• [Supplied entries]
◇ ◇ ◇ ◇ ◇ ◇ ◇
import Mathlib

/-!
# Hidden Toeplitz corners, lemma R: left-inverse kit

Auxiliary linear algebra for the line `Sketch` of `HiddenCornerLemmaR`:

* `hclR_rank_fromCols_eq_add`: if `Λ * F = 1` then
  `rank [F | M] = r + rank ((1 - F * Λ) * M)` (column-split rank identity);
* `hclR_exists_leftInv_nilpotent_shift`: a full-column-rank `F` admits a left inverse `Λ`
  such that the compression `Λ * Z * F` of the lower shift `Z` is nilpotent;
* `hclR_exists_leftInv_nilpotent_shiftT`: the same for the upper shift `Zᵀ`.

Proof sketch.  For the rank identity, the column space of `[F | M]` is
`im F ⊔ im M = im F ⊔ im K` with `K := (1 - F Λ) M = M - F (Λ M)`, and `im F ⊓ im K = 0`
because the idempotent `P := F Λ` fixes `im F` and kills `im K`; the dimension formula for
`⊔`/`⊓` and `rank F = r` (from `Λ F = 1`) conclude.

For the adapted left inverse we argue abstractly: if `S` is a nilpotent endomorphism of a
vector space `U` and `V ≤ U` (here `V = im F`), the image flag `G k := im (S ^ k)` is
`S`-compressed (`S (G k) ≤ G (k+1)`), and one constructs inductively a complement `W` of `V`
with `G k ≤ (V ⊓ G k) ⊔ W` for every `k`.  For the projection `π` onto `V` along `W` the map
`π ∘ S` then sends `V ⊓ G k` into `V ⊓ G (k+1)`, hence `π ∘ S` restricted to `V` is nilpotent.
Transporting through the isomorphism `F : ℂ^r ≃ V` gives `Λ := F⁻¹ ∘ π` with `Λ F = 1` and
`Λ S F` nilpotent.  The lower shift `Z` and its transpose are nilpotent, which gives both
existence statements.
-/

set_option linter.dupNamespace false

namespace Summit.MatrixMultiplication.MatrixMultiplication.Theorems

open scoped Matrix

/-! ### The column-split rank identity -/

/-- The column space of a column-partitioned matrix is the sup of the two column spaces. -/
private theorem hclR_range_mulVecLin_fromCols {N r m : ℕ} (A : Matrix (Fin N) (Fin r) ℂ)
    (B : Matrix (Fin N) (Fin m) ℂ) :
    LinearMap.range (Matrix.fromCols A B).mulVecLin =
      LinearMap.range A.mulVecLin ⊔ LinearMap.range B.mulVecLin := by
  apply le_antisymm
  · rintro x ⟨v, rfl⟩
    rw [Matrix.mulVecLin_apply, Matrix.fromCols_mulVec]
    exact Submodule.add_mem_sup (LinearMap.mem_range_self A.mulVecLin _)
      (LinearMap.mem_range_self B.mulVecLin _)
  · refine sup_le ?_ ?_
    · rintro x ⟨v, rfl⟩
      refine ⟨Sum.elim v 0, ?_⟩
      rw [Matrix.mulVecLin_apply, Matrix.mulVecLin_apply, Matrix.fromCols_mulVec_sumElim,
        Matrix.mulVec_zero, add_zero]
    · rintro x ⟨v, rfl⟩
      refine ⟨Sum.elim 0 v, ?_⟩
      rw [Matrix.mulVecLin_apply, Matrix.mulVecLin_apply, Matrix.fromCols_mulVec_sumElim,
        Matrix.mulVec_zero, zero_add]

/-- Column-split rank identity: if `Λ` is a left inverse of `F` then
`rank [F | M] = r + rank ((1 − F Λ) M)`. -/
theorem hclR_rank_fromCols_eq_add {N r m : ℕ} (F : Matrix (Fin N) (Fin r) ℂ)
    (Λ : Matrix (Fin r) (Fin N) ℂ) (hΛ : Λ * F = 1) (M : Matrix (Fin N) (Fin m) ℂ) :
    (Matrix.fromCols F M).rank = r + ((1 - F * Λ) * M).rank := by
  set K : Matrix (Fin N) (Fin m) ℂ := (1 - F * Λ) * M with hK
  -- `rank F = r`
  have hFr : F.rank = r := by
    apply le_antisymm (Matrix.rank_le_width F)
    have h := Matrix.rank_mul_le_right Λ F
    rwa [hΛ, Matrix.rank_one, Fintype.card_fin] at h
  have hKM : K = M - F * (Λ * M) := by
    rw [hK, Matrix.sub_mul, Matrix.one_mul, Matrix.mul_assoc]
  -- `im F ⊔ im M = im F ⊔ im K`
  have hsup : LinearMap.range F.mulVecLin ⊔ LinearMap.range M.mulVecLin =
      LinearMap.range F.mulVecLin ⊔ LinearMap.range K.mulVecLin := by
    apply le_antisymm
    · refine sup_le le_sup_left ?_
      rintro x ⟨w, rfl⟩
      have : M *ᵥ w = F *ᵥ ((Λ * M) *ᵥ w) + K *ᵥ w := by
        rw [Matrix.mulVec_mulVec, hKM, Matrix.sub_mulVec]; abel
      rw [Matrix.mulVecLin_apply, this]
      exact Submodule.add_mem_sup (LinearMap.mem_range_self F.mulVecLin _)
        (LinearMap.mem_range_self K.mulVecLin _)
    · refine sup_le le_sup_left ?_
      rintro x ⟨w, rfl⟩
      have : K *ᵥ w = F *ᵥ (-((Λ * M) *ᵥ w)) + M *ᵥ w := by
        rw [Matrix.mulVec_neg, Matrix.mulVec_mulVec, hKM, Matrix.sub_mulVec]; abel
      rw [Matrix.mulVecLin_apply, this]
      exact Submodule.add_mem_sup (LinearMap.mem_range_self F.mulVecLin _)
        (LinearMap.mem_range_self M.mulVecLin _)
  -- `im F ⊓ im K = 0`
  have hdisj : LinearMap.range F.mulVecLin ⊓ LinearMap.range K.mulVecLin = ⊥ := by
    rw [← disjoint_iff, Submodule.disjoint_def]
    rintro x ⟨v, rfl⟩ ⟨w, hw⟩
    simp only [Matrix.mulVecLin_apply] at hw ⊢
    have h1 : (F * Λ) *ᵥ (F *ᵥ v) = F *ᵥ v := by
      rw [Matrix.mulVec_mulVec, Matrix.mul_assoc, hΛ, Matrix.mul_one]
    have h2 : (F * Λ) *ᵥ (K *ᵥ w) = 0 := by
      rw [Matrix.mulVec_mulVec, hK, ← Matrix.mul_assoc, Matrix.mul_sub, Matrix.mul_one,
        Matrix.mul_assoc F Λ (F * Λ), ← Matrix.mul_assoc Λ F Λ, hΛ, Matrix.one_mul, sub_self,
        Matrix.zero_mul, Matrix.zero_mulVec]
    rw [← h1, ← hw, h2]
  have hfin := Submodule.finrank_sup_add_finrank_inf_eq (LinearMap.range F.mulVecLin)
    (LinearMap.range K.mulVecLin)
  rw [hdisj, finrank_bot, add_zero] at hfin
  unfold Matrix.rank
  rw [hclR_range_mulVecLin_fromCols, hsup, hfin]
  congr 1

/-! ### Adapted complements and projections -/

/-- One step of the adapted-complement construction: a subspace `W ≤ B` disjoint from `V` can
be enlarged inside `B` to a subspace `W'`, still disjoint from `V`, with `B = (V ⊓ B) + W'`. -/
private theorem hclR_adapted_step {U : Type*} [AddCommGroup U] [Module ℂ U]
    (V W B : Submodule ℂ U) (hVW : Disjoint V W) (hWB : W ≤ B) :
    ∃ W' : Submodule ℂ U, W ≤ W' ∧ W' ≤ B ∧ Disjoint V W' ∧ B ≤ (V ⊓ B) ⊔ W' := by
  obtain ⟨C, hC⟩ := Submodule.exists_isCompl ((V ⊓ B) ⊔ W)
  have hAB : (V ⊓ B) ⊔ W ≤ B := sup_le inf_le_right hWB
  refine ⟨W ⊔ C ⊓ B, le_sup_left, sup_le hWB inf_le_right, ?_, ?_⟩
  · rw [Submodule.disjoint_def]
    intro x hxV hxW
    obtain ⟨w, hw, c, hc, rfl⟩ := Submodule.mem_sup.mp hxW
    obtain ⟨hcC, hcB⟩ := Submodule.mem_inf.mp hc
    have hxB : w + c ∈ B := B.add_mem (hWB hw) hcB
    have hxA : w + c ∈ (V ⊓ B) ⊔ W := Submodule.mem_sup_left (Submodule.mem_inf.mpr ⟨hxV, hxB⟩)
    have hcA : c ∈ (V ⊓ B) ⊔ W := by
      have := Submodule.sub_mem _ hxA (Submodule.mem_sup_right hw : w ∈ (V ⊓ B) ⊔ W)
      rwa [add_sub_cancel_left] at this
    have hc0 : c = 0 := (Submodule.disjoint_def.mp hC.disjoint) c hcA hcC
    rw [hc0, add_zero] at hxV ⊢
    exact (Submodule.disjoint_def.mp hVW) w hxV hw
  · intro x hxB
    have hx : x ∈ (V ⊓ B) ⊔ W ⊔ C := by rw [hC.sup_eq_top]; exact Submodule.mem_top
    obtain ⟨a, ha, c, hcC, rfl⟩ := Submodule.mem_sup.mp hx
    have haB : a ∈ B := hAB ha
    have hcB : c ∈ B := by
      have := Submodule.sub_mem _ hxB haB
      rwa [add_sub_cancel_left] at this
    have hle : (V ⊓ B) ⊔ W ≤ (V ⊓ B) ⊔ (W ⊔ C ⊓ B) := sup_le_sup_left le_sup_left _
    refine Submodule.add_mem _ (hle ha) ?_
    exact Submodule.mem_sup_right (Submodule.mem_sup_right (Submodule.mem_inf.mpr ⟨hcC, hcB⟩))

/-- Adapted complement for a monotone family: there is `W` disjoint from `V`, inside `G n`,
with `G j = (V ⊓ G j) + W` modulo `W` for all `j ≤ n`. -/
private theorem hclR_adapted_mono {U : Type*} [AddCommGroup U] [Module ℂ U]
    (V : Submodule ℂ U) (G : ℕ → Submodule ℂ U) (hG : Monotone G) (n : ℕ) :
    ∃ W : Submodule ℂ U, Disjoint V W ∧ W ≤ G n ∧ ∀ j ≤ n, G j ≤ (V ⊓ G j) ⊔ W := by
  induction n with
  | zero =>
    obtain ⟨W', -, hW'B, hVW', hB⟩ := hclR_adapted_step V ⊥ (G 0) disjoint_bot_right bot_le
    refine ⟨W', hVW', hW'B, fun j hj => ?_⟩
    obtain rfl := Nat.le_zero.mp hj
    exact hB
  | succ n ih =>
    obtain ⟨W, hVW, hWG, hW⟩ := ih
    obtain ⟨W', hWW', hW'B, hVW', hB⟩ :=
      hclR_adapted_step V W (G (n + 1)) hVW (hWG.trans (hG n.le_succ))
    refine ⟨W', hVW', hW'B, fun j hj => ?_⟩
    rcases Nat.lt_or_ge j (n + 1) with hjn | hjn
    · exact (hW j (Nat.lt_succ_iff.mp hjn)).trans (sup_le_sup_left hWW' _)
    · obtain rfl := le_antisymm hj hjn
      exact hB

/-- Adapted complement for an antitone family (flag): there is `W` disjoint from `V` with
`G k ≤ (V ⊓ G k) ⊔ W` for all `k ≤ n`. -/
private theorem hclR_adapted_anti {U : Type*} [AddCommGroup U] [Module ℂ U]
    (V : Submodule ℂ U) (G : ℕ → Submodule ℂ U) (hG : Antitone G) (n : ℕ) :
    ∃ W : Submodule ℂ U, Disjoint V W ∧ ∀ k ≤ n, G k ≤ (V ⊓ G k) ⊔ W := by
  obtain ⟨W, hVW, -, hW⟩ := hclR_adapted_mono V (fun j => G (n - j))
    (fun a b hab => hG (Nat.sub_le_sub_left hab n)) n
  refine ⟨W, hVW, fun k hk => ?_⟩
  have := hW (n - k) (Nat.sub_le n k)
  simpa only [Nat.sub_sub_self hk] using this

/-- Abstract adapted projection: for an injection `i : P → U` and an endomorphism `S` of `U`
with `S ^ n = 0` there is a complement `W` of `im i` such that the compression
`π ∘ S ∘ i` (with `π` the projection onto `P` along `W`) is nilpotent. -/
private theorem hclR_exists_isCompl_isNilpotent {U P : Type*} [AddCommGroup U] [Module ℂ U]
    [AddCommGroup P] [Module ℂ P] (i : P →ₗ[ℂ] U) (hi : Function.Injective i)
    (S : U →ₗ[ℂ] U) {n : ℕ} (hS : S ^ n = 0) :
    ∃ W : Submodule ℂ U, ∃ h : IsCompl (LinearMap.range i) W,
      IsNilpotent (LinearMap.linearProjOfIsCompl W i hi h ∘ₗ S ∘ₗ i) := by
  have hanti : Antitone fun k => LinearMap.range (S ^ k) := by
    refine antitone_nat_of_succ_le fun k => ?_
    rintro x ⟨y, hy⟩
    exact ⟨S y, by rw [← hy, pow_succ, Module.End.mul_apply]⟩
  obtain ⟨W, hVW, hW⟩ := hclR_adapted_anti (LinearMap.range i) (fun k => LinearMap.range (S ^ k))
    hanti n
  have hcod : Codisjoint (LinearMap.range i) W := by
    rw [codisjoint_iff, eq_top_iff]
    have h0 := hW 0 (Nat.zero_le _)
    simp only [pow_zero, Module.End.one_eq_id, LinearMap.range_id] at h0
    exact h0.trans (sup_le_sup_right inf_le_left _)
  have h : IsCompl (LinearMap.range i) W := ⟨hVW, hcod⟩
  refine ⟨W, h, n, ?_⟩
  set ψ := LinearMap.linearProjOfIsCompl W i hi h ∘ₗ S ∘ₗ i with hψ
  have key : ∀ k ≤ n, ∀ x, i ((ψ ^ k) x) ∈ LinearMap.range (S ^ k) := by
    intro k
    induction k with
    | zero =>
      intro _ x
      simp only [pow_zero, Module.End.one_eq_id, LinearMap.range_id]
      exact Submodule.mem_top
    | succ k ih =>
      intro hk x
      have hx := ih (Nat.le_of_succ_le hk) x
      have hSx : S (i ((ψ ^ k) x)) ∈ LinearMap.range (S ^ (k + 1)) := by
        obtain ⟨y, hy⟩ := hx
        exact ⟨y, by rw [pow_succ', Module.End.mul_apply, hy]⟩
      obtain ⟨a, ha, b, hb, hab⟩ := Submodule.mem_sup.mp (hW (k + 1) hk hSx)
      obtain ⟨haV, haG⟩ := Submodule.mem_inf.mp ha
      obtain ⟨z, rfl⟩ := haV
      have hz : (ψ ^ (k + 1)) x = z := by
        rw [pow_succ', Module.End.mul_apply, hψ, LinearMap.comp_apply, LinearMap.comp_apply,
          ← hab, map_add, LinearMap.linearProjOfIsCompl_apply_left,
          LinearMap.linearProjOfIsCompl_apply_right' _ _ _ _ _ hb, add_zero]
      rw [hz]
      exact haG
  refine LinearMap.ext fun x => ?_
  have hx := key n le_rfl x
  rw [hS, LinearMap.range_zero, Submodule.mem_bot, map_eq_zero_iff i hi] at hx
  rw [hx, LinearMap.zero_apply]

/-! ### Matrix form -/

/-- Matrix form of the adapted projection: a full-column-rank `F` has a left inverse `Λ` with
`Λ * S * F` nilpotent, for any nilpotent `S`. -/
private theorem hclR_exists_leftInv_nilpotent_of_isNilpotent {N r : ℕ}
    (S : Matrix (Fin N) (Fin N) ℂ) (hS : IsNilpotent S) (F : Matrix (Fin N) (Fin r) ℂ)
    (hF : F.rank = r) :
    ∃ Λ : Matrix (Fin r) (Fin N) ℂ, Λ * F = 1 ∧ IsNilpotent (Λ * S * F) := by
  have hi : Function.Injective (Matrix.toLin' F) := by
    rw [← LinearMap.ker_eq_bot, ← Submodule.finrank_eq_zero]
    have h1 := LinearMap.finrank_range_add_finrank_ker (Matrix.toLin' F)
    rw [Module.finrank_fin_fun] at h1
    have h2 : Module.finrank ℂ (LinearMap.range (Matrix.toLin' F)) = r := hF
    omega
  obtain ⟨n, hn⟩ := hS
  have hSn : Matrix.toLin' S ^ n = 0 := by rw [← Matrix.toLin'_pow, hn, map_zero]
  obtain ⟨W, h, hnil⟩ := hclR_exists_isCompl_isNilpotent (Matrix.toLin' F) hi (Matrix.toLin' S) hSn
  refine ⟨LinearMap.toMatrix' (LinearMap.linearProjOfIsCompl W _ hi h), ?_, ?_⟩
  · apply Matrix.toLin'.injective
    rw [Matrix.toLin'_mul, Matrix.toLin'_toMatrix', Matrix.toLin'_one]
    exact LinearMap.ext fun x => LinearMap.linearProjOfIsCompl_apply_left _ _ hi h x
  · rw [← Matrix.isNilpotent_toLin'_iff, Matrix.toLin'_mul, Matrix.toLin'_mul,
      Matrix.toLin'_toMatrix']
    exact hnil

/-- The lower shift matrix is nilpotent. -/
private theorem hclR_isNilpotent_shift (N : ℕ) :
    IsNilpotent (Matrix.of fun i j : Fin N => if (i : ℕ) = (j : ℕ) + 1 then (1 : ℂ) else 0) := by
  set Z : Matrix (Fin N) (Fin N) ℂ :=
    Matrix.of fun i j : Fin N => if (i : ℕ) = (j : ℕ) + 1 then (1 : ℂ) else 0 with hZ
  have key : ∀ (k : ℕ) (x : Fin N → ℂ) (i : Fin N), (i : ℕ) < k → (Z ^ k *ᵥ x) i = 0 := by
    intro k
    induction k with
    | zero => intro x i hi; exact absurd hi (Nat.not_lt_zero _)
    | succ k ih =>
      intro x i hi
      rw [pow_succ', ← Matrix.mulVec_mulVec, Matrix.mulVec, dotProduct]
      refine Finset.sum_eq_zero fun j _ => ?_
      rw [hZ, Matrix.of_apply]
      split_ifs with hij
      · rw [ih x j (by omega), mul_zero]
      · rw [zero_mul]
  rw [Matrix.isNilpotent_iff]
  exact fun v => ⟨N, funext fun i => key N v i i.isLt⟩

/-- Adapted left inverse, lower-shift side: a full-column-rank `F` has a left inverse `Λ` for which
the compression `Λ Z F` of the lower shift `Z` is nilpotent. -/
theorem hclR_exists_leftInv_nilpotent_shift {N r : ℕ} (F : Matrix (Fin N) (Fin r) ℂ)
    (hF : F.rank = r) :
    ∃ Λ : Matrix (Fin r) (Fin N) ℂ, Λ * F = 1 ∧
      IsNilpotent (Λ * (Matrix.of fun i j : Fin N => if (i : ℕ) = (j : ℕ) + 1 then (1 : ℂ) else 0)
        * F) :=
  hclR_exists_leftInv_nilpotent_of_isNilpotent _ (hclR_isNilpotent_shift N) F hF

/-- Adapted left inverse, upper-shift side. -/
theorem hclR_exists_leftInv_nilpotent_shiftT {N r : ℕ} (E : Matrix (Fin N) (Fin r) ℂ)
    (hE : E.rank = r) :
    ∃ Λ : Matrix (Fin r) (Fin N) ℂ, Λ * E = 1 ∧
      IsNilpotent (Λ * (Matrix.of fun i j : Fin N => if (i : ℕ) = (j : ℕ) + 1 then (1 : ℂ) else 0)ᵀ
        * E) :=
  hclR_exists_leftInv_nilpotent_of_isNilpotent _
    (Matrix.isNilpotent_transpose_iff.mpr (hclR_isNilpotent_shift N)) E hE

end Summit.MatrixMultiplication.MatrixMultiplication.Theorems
◇ ◇ ◇ ◇ ◇ ◇ ◇
Lines above that contain the string "hdisj" make up the answer.

  have hdisj : LinearMap.range F.mulVecLin ⊓ LinearMap.range K.mulVecLin = ⊥ := by
  rw [hdisj, finrank_bot, add_zero] at hfin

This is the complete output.